To refer to this article use this url: http://www.scriptageologica.nl/07/nr135/a04
Discussion
The living brachiopod fauna of the Caribbean Basin is relatively diverse. Cooper (1977) reported over 50 species of brachiopod assigned to some 20 genera from the Caribbean Sea and Florida Straits. Miocene horizons have yielded 25 species assigned to ten genera (Harper, 2002a). By contrast, only four taxa are, to date, known from the Pleistocene (Trechmann, 1930, 1937; Harper, 1993, Harper et al., 1995; Harper & Donovan, 2002). This association is a continuation of a similarly depauperate Pliocene brachiopod fauna that, where developed, is also of low diversity, characterized by species of Argyrotheca, Terebratulina, Tichosina and Lacazella (Logan, 1987). Thus, assemblages with Argyrotheca, Terebratulina, Tichosina and Lacazella apparently continued from the underlying Pliocene in deep-water facies commonly associated with fore-reef deposits (Donovan & Harper, 1998). By comparison the Pleistocene fauna of the Mediterranean Sea was more diverse with some eight species belonging to seven genera, and including Argyrotheca, Gryphus, Lacazella, Megathiris, Megerlia, Platidia and Terebratulina (Logan et al., 2004). Both faunas have Argyrotheca, Lacazella and Terebratulina in common, whereas Gryphus is very similar to Tichosina. It is possible that either a sufficient range of sedimentary environments has not yet been collected to appreciate the full range of the Pleistocene fauna or the Plio-Pleistocene interval represents a survivor fauna following local extinction events in the Caribbean Basin at the Miocene-Pliocene boundary.
Establishment of the depth and environments of depositions of the two successions is based on both faunal and sedimentological criteria. In particular, brachiopod data have already proved useful in studies of the Pleistocene rocks of Jamaica (Donovan & Harper, 1998). Modern brachiopods display a considerable depth range from the intertidal zone to abyssal depths in excess of 6 km, but with about 40 % of all living brachiopods occurring at depths between 50-400 m; the majority occupy depth bands between 100-400 m. Tichosina species generally occur at depths greater than 100 m in the modern Caribbean (Cooper, 1977) while Terebratulina is still common at depths in excess of 300 m (Logan, 1987). The faunal arguments for the depositional depths of the Manchioneal Formation on Jamaica were discussed in detail by Harper et al. (1995) and Donovan & Harper (1998). Low current velocities, low light intensity and substrate preferences are the main controlling factors on initial larval attachment, and thus the subsequent distributional patterns of the brachiopod animal. At low latitudes micromorphic brachiopod species would be more suited to cryptic habitats associated with reefs and other cavernous carbonate buildups (Jackson et al., 1971); the strategies of larger species may be associated with deeper-water environments where larger patches of substrate are available in darker, less turbulent waters.

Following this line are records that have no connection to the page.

import Summits.BirchSwinnertonDyer.BirchSwinnertonDyer.Theorems.ResidualThetaTransportAtTwoSignedMuSeedAtTwoPlusFlatDetectsOfMuPackage
import Literature.NumberTheory.EllipticCurves.Kato2004.IwasawaCohomologyUniqueProofs
import HarnessLib

/-!
# Seed crux `SignedMuSeedAtTwoPlus` (stmt-BirchSwinnertonDyer-21438), line `kolyvagin_char_two`: the μ-package is INDEPENDENT of the pin
# `I = 𝐇¹_Γ(T₂W)` — transport along Kato's uniqueness `IwasawaH1Data.exists_linearEquiv` — so the `∃ I` package of S1 already yields
# S3 `FlatDetectsKatoClassModTwo` for EVERY `I` (route-independent; S3's text BY SHAPE from the `∃ I`-package)

Cell `bsd-wall`, width seat `bsd-wall-rtt-p4-w2` g8. Sequel of `…FlatDetectsOfMuPackage` (p647275), which derived S3's text from the `∀ I` form of the
μ-package. HERE the `∀ I` form is shown to FOLLOW from the `∃ I` form (the shape consumed by `flatPlusLocalHalfAtTwo_of_muPackage`, p645548, and
`signedMuSeedAtTwoPlus_of_fine_of_muPackage`, p646071): any two pins `I`, `J` of `𝐇¹_Γ(T₂W)` are isomorphic compatibly with the layer
projections (`Kato2004.IwasawaH1Data.exists_linearEquiv`), genuine Euler-system classes and the functional `col` transport along the
isomorphism, and `¬ C 2 ∣ col s` is unchanged. Hence ONE displayed package text (the `∃ I` one) serves S1, S3 and the seed. THEOREMS ONLY — no
definition, no named fact, no instance, no `sorry`; nothing about any curve is asserted; closes no item; BSD is NOT proved by any of this.

## What is proved

* `isEulerSystemClassTwo_map_of_proj_eq` — a projection-compatible map `e : I.H → J.H` carries genuine `2`-adic Euler-system classes to genuine ones
  (the predicate `IsEulerSystemClassTwo` only reads the layer projections).
* `muPackage_forall_of_exists` — `∃ I`-package ⇒ `∀ I`-package (same `Y, P, j, k`; `col ∘ e⁻¹`, `s ↦ e s`).
* `flatDetectsKatoClassModTwo_of_muPackage_exists` — **S3's text VERBATIM from the `∃ I` habitat μ-package**.

References: [Kato2004Asterisque] §12.2 (12.2.1) (p. 220), Thm. 12.4, §13.8 (p. 228); [Kobayashi2003] Thm. 6.3; [MazurRubin2004] Thm. 5.3.10.
-/

set_option autoImplicit false
-- the Theorems namespace of this sub repeats the summit name by design (D-0017 nested layout)
set_option linter.dupNamespace false

noncomputable section

open scoped Classical NumberField MatrixGroups ModularForm

open WeierstrassCurve Field IsDedekindDomain CongruenceSubgroup
  Literature.NumberTheory.GaloisRepresentations
  Literature.NumberTheory.EllipticCurves Literature.NumberTheory.EllipticCurves.Module
  Literature.NumberTheory.EllipticCurves.ModularForms
  Literature.NumberTheory.EllipticCurves.IwasawaAlgebra Literature.NumberTheory.EllipticCurves.Kobayashi2003
  Literature.NumberTheory.EllipticCurves.Rank1Residual
  Literature.NumberTheory.EllipticCurves.Kato2004 ZpExtension
  Summit.BirchSwinnertonDyer.Rank1Residual.Supersingular Summit.BirchSwinnertonDyer.Rank1Residual.X1

namespace Summit.BirchSwinnertonDyer.BirchSwinnertonDyer.Theorems

namespace SignedMuAtTwo.PlusLocalMuRoad

/-! ## §1 Transport of genuine classes along projection-compatible maps -/

section Transport

variable {W : WeierstrassCurve ℚ} [W.IsElliptic] [ContinuousSMul ℤ_[2] (W.tateModule 2)]
  [Module.Free ℤ_[2] (W.tateModule 2)] [Module.Finite ℤ_[2] (W.tateModule 2)]
  {κ : ZpExtension ℚ 2} (hκ : κ.IsCyclotomic) {γ : Field.absoluteGaloisGroup ℚ}

/-- **Genuine `2`-adic Euler-system classes transport along projection-compatible maps of pins**: if `e : I.H → J.H` satisfies
`J.proj n (e x) = I.proj n x`, then `IsEulerSystemClassTwo W hκ I s → IsEulerSystemClassTwo W hκ J (e s)` (same Euler system `z`, same bad set).
[cite: Kato2004Asterisque, §12.2 (12.2.1) (p. 220) and §13.8 (p. 228)] -/
theorem isEulerSystemClassTwo_map_of_proj_eq (I J : Kato2004.IwasawaH1Data W 2 κ γ) (e : I.H → J.H)
    (he : ∀ (n : ℕ) (x : I.H), J.proj n (e x) = I.proj n x) {s : I.H} (hs : Kato2004.IsEulerSystemClassTwo W hκ I s) :
    Kato2004.IsEulerSystemClassTwo W hκ J (e s) := by
  obtain ⟨S, hS, z, hz, hint, hproj⟩ := hs
  exact ⟨S, hS, z, hz, hint, fun n ↦ by rw [he, hproj]⟩

end Transport

/-! ## §2 `∃ I`-package ⇒ `∀ I`-package, and S3 from the `∃ I`-package -/

section AtTwo

/-- **The `∃ I` habitat μ-package implies the `∀ I` one.** Given the package at some pin `I₀` (with `col₀`, `s₀`) and another pin `I`, take the
projection-compatible isomorphism `e : I₀.H ≃ I.H` (`IwasawaH1Data.exists_linearEquiv`), `col := col₀ ∘ e⁻¹`, `s := e s₀`: then `col s = col₀ s₀`,
`j ∘ col = 0`, `s` is genuine (`isEulerSystemClassTwo_map_of_proj_eq`), and the μ-clause is unchanged. [cite: Kato2004Asterisque, §12.2 (p. 220) and Thm. 12.4 (p. 221)] -/
theorem muPackage_forall_of_exists
    (hPkg : ∀ (W : WeierstrassCurve ℚ) [W.IsElliptic] [W.IsGloballyMinimal], ¬ W.HasCM → W.analyticRank = 0 →
      GoodSS W 2 → W.frobeniusTrace 2 = 0 → W.Δ < 0 →
      ∀ [NeZero (W.conductorNorm ℤ)] (f : CuspForm (Gamma0 (W.conductorNorm ℤ)) 2), IsNewformOf W f →
      ∀ (ϖ : ℚ), (ϖ : ℝ) * W.realPeriodRat = plusPeriod f →
      ∀ (Lplus Lminus : IwasawaAlgebra 2), IsPollackPair f 2 Lplus Lminus →
      padicValRat 2 ϖ + MuLambda.mu Lminus = 0 →
      ∀ [ContinuousSMul ℤ_[2] (W.tateModule 2)] [Module.Free ℤ_[2] (W.tateModule 2)]
        [Module.Finite ℤ_[2] (W.tateModule 2)]
        (κ : ZpExtension ℚ 2) (γ : Field.absoluteGaloisGroup ℚ) (hκ : κ.IsCyclotomic), κ.IsTopGenerator γ →
      ∀ (D : SignedSelmerDualData W κ γ 1),
      ∃ (I : Kato2004.IwasawaH1Data W 2 κ γ) (Y : W.FineSelmerDualData κ γ)
        (P : Submodule (IwasawaAlgebra 2) (IwasawaAlgebra 2))
        (col : I.H →ₗ[IwasawaAlgebra 2] P) (j : P →ₗ[IwasawaAlgebra 2] D.X)
        (k : D.X →ₗ[IwasawaAlgebra 2] Y.X) (s : I.H),
        (∀ x : I.H, j (col x) = 0) ∧
        (∀ (x : D.X) (t : W.fineSelmerInfty κ),
          Y.toDual (k x) t = D.toDual x (AddSubgroup.inclusion (fineSelmerInfty_le_signedSelmerInfty W κ 1) t)) ∧
        LinearMap.ker k ≤ LinearMap.range j ∧
        Kato2004.IsEulerSystemClassTwo W hκ I s ∧ ¬ PowerSeries.C (2 : ℤ_[2]) ∣ (P.subtype (col s))) :
    ∀ (W : WeierstrassCurve ℚ) [W.IsElliptic] [W.IsGloballyMinimal], ¬ W.HasCM → W.analyticRank = 0 →
      GoodSS W 2 → W.frobeniusTrace 2 = 0 → W.Δ < 0 →
      ∀ [NeZero (W.conductorNorm ℤ)] (f : CuspForm (Gamma0 (W.conductorNorm ℤ)) 2), IsNewformOf W f →
      ∀ (ϖ : ℚ), (ϖ : ℝ) * W.realPeriodRat = plusPeriod f →
      ∀ (Lplus Lminus : IwasawaAlgebra 2), IsPollackPair f 2 Lplus Lminus →
      padicValRat 2 ϖ + MuLambda.mu Lminus = 0 →
      ∀ [ContinuousSMul ℤ_[2] (W.tateModule 2)] [Module.Free ℤ_[2] (W.tateModule 2)]
        [Module.Finite ℤ_[2] (W.tateModule 2)]
        (κ : ZpExtension ℚ 2) (γ : Field.absoluteGaloisGroup ℚ) (hκ : κ.IsCyclotomic), κ.IsTopGenerator γ →
      ∀ (I : Kato2004.IwasawaH1Data W 2 κ γ) (D : SignedSelmerDualData W κ γ 1),
      ∃ (Y : W.FineSelmerDualData κ γ) (P : Submodule (IwasawaAlgebra 2) (IwasawaAlgebra 2))
        (col : I.H →ₗ[IwasawaAlgebra 2] P) (j : P →ₗ[IwasawaAlgebra 2] D.X)
        (k : D.X →ₗ[IwasawaAlgebra 2] Y.X) (s : I.H),
        (∀ x : I.H, j (col x) = 0) ∧
        (∀ (x : D.X) (t : W.fineSelmerInfty κ),
          Y.toDual (k x) t = D.toDual x (AddSubgroup.inclusion (fineSelmerInfty_le_signedSelmerInfty W κ 1) t)) ∧
        LinearMap.ker k ≤ LinearMap.range j ∧
        Kato2004.IsEulerSystemClassTwo W hκ I s ∧ ¬ PowerSeries.C (2 : ℤ_[2]) ∣ (P.subtype (col s)) := by
  intro W _ _ hCM hr hss ha hΔ _ f hf ϖ hϖ Lplus Lminus hP hflat _ _ _ κ γ hκ hγ I D
  obtain ⟨I₀, Y, P, col₀, j, k, s₀, hcompl, hk, hcover, hES, hμ⟩ :=
    hPkg W hCM hr hss ha hΔ f hf ϖ hϖ Lplus Lminus hP hflat κ γ hκ hγ D
  obtain ⟨e, he⟩ := Kato2004.IwasawaH1Data.exists_linearEquiv I₀ I hγ
  refine ⟨Y, P, col₀ ∘ₗ (e.symm : I.H →ₗ[IwasawaAlgebra 2] I₀.H), j, k, e s₀, fun x ↦ hcompl _, hk, hcover,
    isEulerSystemClassTwo_map_of_proj_eq hκ I₀ I e he hES, ?_⟩
  rw [LinearMap.comp_apply, LinearEquiv.coe_coe, LinearEquiv.symm_apply_apply]
  exact hμ

/-- **S3 `stub_flatDetectsKatoClassModTwo` (text VERBATIM) from the `∃ I` habitat μ-package** — the SAME displayed hypothesis as
`flatPlusLocalHalfAtTwo_of_muPackage` (S1) and `signedMuSeedAtTwoPlus_of_fine_of_muPackage` (the seed): `muPackage_forall_of_exists` then
`flatDetectsKatoClassModTwo_of_muPackage`. [cite: Kato2004Asterisque, Thm. 12.5 (p. 222) and §12.2 (p. 220)] [cite: Kobayashi2003, Thm. 6.3 (p. 11)]
[cite: MazurRubin2004, Thm. 5.3.10] -/
theorem flatDetectsKatoClassModTwo_of_muPackage_exists
    (hPkg : ∀ (W : WeierstrassCurve ℚ) [W.IsElliptic] [W.IsGloballyMinimal], ¬ W.HasCM → W.analyticRank = 0 →
      GoodSS W 2 → W.frobeniusTrace 2 = 0 → W.Δ < 0 →
      ∀ [NeZero (W.conductorNorm ℤ)] (f : CuspForm (Gamma0 (W.conductorNorm ℤ)) 2), IsNewformOf W f →
      ∀ (ϖ : ℚ), (ϖ : ℝ) * W.realPeriodRat = plusPeriod f →
      ∀ (Lplus Lminus : IwasawaAlgebra 2), IsPollackPair f 2 Lplus Lminus →
      padicValRat 2 ϖ + MuLambda.mu Lminus = 0 →
      ∀ [ContinuousSMul ℤ_[2] (W.tateModule 2)] [Module.Free ℤ_[2] (W.tateModule 2)]
        [Module.Finite ℤ_[2] (W.tateModule 2)]
        (κ : ZpExtension ℚ 2) (γ : Field.absoluteGaloisGroup ℚ) (hκ : κ.IsCyclotomic), κ.IsTopGenerator γ →
      ∀ (D : SignedSelmerDualData W κ γ 1),
      ∃ (I : Kato2004.IwasawaH1Data W 2 κ γ) (Y : W.FineSelmerDualData κ γ)
        (P : Submodule (IwasawaAlgebra 2) (IwasawaAlgebra 2))
        (col : I.H →ₗ[IwasawaAlgebra 2] P) (j : P →ₗ[IwasawaAlgebra 2] D.X)
        (k : D.X →ₗ[IwasawaAlgebra 2] Y.X) (s : I.H),
        (∀ x : I.H, j (col x) = 0) ∧
        (∀ (x : D.X) (t : W.fineSelmerInfty κ),
          Y.toDual (k x) t = D.toDual x (AddSubgroup.inclusion (fineSelmerInfty_le_signedSelmerInfty W κ 1) t)) ∧
        LinearMap.ker k ≤ LinearMap.range j ∧
        Kato2004.IsEulerSystemClassTwo W hκ I s ∧ ¬ PowerSeries.C (2 : ℤ_[2]) ∣ (P.subtype (col s))) :
    ∀ (W : WeierstrassCurve ℚ) [W.IsElliptic] [W.IsGloballyMinimal], ¬ W.HasCM → W.analyticRank = 0 →
      GoodSS W 2 → W.frobeniusTrace 2 = 0 → W.Δ < 0 →
      ∀ [NeZero (W.conductorNorm ℤ)] (f : CuspForm (Gamma0 (W.conductorNorm ℤ)) 2), IsNewformOf W f →
      ∀ (ϖ : ℚ), (ϖ : ℝ) * W.realPeriodRat = plusPeriod f →
      ∀ (Lplus Lminus : IwasawaAlgebra 2), IsPollackPair f 2 Lplus Lminus →
      padicValRat 2 ϖ + MuLambda.mu Lminus = 0 →
      ∀ [ContinuousSMul ℤ_[2] (W.tateModule 2)] [Module.Free ℤ_[2] (W.tateModule 2)]
        [Module.Finite ℤ_[2] (W.tateModule 2)]
        (κ : ZpExtension ℚ 2) (γ : Field.absoluteGaloisGroup ℚ) (hκ : κ.IsCyclotomic), κ.IsTopGenerator γ →
      ∀ (I : Kato2004.IwasawaH1Data W 2 κ γ),
        ∃ s : I.H, Kato2004.IsEulerSystemClassTwo W hκ I s ∧ ¬ ∃ y : I.H, s = (2 : IwasawaAlgebra 2) • y :=
  flatDetectsKatoClassModTwo_of_muPackage (muPackage_forall_of_exists hPkg)

end AtTwo

end SignedMuAtTwo.PlusLocalMuRoad

end Summit.BirchSwinnertonDyer.BirchSwinnertonDyer.Theorems

end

Asgaard & Stentoft (1984) established precise figures for the depth range of a number of brachiopod species in a more focused study of the distribution of living and dead modern brachiopods on the shelf and slope off Barbados. Species of Argyrotheca and Terebratulina preferred depths in the ranges of approximately 90-100 m and 90-140 m, respectively, whereas Tichosina occupied deeper water from approximately 200-250 m. Observations on both the reproductive behaviour and the associated predators of all three taxa may have also impacted on their ecological and geographical distributions. Asgaard & Stentoft (1984) noted the development of brood pouches in Argyrotheca, and possibly Terebratulina, where fertilized ova and larvae are retained within the mantle cavity of the female. When expelled, the resulting distribution of the larvae is local and patchy. This may partly explain the morphological differences apparent between the Barbadian and Jamaican Argyrotheca and Terebratulina species. Moreover, during early stages of attachment, the larvae and larval shells are commonly removed from open and accessible substrates by grazing herds of the black sea urchin, Diadema antillarum (Philippi). Clearly, a restricted, cryptic life style would be a considerable advantage. In this context it is significant that predatory borings are relatively rare in our collections of Pleistocene brachiopods (Donovan & Harper, 2007). Either by occupying cryptic habitats (Argyrotheca and Terebratulina) or the deep sea (Tichosina), predators were probably avoided.
In summary, the basal and probably deeper-water facies of both the Coral Rock of Barbados and the Manchioneal Formation of Jamaica are characterized by high dominance brachiopod faunas with abundant Tichosina. Stratigraphically younger units within each formation have fewer Tichosina, but more abundant Argyrotheca and Terebratulina. The move from large, deeper-water generalists to more micromorphic cryptic faunas may have been a reflection of adaptations in the brachiopod biofacies to increasing water turbulence, light intensities and predation pressures within a regressive sequence. Nevertheless, the shallower-water faunas were still in the range of 80-150 m water depth, implying relative uplift in this order for these parts of Barbados and Jamaica since the early Pleistocene.